** Problem to solve **
Examine each line of the data, and copy the ones containing "Chruściel".

Saved entries:
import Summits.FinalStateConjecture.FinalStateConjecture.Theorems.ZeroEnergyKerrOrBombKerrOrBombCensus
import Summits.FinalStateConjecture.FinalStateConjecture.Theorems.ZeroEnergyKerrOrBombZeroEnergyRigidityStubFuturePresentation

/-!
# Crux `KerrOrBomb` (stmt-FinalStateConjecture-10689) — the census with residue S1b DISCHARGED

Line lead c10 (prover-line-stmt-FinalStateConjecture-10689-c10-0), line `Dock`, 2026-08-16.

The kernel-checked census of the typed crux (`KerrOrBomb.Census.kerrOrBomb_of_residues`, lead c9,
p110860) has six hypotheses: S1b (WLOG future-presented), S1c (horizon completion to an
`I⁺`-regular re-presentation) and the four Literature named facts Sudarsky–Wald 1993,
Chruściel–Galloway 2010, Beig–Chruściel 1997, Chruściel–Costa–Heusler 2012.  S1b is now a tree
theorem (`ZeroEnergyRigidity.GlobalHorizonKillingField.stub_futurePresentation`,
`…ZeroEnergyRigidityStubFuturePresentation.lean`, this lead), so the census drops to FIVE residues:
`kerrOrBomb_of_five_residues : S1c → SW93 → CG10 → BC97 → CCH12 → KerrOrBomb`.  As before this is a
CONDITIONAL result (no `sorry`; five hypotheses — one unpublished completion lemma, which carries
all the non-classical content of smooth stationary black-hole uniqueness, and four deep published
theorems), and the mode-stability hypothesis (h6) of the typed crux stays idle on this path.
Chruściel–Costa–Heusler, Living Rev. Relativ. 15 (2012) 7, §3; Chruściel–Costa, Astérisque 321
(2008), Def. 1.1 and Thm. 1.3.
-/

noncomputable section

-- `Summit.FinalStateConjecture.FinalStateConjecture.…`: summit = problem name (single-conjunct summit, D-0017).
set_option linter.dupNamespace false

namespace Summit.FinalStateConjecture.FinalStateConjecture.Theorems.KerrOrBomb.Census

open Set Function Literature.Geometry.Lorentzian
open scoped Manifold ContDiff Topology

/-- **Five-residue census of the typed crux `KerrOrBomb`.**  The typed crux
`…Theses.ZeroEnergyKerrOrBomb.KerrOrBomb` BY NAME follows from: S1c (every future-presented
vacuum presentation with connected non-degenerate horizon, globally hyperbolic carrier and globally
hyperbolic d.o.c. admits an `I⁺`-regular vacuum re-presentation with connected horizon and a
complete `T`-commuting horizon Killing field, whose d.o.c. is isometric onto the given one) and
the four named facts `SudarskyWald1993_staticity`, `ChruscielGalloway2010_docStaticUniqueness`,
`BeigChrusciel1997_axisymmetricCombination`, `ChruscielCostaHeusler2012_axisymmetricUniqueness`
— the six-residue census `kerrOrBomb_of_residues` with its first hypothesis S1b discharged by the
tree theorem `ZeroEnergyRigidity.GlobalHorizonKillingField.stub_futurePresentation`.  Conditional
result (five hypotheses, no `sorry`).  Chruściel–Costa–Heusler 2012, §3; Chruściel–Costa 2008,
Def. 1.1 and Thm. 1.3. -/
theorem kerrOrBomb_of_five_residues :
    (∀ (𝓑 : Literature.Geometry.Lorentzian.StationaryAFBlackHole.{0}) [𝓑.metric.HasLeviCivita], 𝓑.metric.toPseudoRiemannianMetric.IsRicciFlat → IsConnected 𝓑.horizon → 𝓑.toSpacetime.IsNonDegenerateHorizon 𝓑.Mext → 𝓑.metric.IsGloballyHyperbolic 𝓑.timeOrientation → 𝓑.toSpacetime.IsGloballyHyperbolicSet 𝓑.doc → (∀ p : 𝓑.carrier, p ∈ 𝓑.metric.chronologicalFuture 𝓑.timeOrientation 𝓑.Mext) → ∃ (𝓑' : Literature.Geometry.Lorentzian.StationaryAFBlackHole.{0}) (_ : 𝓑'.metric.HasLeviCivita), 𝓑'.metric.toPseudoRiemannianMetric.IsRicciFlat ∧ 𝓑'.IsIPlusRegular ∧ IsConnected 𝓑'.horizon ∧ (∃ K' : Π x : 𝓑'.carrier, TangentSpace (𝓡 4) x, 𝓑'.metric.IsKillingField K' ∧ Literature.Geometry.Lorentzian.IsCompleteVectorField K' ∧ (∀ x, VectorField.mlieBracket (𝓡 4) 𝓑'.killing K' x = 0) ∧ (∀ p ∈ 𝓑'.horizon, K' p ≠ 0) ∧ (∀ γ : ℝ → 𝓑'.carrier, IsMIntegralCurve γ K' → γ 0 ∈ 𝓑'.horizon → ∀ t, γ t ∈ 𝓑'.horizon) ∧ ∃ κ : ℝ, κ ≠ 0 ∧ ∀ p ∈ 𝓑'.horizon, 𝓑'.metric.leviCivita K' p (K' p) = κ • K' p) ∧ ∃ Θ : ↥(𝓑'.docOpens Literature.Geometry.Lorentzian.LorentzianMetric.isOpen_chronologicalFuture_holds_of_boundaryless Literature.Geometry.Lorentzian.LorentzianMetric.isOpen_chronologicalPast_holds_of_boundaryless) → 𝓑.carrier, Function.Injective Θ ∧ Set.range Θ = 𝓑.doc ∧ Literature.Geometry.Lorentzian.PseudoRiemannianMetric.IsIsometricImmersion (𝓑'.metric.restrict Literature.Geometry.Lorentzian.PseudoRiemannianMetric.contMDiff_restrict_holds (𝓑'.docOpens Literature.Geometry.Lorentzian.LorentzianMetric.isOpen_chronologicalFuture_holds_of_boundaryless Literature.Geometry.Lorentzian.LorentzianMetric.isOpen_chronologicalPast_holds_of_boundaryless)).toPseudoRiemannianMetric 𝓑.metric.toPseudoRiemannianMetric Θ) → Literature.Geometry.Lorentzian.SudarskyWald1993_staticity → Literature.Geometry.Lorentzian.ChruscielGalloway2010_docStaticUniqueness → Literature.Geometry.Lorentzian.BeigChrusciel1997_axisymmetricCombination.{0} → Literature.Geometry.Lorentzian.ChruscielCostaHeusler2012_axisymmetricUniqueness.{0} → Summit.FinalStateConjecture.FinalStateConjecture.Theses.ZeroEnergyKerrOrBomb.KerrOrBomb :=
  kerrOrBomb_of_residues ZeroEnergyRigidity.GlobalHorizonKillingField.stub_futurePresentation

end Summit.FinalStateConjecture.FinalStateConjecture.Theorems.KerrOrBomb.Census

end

---

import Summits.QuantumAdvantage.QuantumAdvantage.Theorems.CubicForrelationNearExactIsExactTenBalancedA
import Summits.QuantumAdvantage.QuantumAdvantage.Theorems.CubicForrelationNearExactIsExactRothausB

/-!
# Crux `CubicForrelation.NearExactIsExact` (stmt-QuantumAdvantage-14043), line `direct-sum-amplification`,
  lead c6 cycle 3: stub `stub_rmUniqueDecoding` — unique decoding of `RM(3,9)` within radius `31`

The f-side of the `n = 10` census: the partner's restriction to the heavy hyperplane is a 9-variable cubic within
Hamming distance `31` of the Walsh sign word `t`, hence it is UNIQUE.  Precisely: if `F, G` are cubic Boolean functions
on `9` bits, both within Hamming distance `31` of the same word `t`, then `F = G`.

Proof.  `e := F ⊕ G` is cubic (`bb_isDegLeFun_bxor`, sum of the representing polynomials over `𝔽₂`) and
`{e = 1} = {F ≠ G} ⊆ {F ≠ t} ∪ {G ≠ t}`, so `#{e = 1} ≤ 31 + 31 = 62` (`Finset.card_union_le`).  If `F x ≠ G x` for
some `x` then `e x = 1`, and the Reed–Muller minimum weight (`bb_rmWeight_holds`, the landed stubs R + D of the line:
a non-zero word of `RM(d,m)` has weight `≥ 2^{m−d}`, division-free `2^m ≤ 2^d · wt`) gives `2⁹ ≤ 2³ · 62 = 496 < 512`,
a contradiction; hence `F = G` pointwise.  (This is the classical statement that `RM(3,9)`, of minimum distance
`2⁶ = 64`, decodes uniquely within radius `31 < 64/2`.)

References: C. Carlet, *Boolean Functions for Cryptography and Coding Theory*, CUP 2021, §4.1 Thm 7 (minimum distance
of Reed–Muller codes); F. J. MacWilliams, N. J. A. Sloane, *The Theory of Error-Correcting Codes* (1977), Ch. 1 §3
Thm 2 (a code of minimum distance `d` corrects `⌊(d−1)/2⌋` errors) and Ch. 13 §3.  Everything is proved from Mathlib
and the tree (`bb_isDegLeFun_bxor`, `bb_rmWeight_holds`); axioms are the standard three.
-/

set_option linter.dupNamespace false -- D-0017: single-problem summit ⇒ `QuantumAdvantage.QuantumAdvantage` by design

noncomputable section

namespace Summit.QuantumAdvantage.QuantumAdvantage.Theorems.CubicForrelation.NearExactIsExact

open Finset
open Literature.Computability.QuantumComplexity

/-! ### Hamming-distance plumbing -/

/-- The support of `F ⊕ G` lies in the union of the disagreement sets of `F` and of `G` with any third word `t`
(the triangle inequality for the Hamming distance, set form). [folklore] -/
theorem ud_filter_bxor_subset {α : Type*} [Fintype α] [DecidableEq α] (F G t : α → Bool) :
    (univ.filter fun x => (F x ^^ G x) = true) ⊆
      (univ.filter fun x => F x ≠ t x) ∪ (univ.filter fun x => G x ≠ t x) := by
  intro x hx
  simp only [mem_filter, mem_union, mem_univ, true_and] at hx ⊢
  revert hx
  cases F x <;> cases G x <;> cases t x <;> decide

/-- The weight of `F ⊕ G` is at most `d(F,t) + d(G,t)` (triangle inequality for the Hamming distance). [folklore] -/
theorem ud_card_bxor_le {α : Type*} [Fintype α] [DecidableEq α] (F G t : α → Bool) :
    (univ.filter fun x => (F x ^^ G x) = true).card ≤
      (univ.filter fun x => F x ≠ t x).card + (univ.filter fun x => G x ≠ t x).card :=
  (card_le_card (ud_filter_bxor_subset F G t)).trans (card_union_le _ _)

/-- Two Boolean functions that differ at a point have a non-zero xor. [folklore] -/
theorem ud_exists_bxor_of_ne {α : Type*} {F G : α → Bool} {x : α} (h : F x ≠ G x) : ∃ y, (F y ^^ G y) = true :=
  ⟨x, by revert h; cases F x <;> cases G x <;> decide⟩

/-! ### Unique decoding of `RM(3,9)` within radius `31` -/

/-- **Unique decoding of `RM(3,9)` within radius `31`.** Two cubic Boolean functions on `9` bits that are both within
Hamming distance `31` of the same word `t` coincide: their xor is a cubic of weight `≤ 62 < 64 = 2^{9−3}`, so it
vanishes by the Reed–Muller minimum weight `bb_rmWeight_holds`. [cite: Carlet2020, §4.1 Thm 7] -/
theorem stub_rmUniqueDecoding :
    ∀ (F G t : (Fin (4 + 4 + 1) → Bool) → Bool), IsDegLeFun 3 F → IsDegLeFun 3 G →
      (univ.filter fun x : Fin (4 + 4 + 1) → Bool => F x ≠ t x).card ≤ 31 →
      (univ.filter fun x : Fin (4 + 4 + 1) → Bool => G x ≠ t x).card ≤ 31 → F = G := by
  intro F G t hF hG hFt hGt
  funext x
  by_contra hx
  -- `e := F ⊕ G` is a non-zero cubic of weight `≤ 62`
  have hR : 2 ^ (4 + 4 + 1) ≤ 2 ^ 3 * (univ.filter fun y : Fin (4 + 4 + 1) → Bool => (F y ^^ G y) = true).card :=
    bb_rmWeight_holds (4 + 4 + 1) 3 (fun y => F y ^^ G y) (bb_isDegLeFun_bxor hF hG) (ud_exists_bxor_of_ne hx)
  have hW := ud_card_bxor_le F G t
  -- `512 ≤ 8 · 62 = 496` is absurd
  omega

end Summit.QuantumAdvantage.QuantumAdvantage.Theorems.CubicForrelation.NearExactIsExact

** Response area **
Chruściel–Galloway 2010, Beig–Chruściel 1997, Chruściel–Costa–Heusler 2012.  S1b is now a tree
Chruściel–Costa–Heusler, Living Rev. Relativ. 15 (2012) 7, §3; Chruściel–Costa, Astérisque 321
result (five hypotheses, no `sorry`).  Chruściel–Costa–Heusler 2012, §3; Chruściel–Costa 2008,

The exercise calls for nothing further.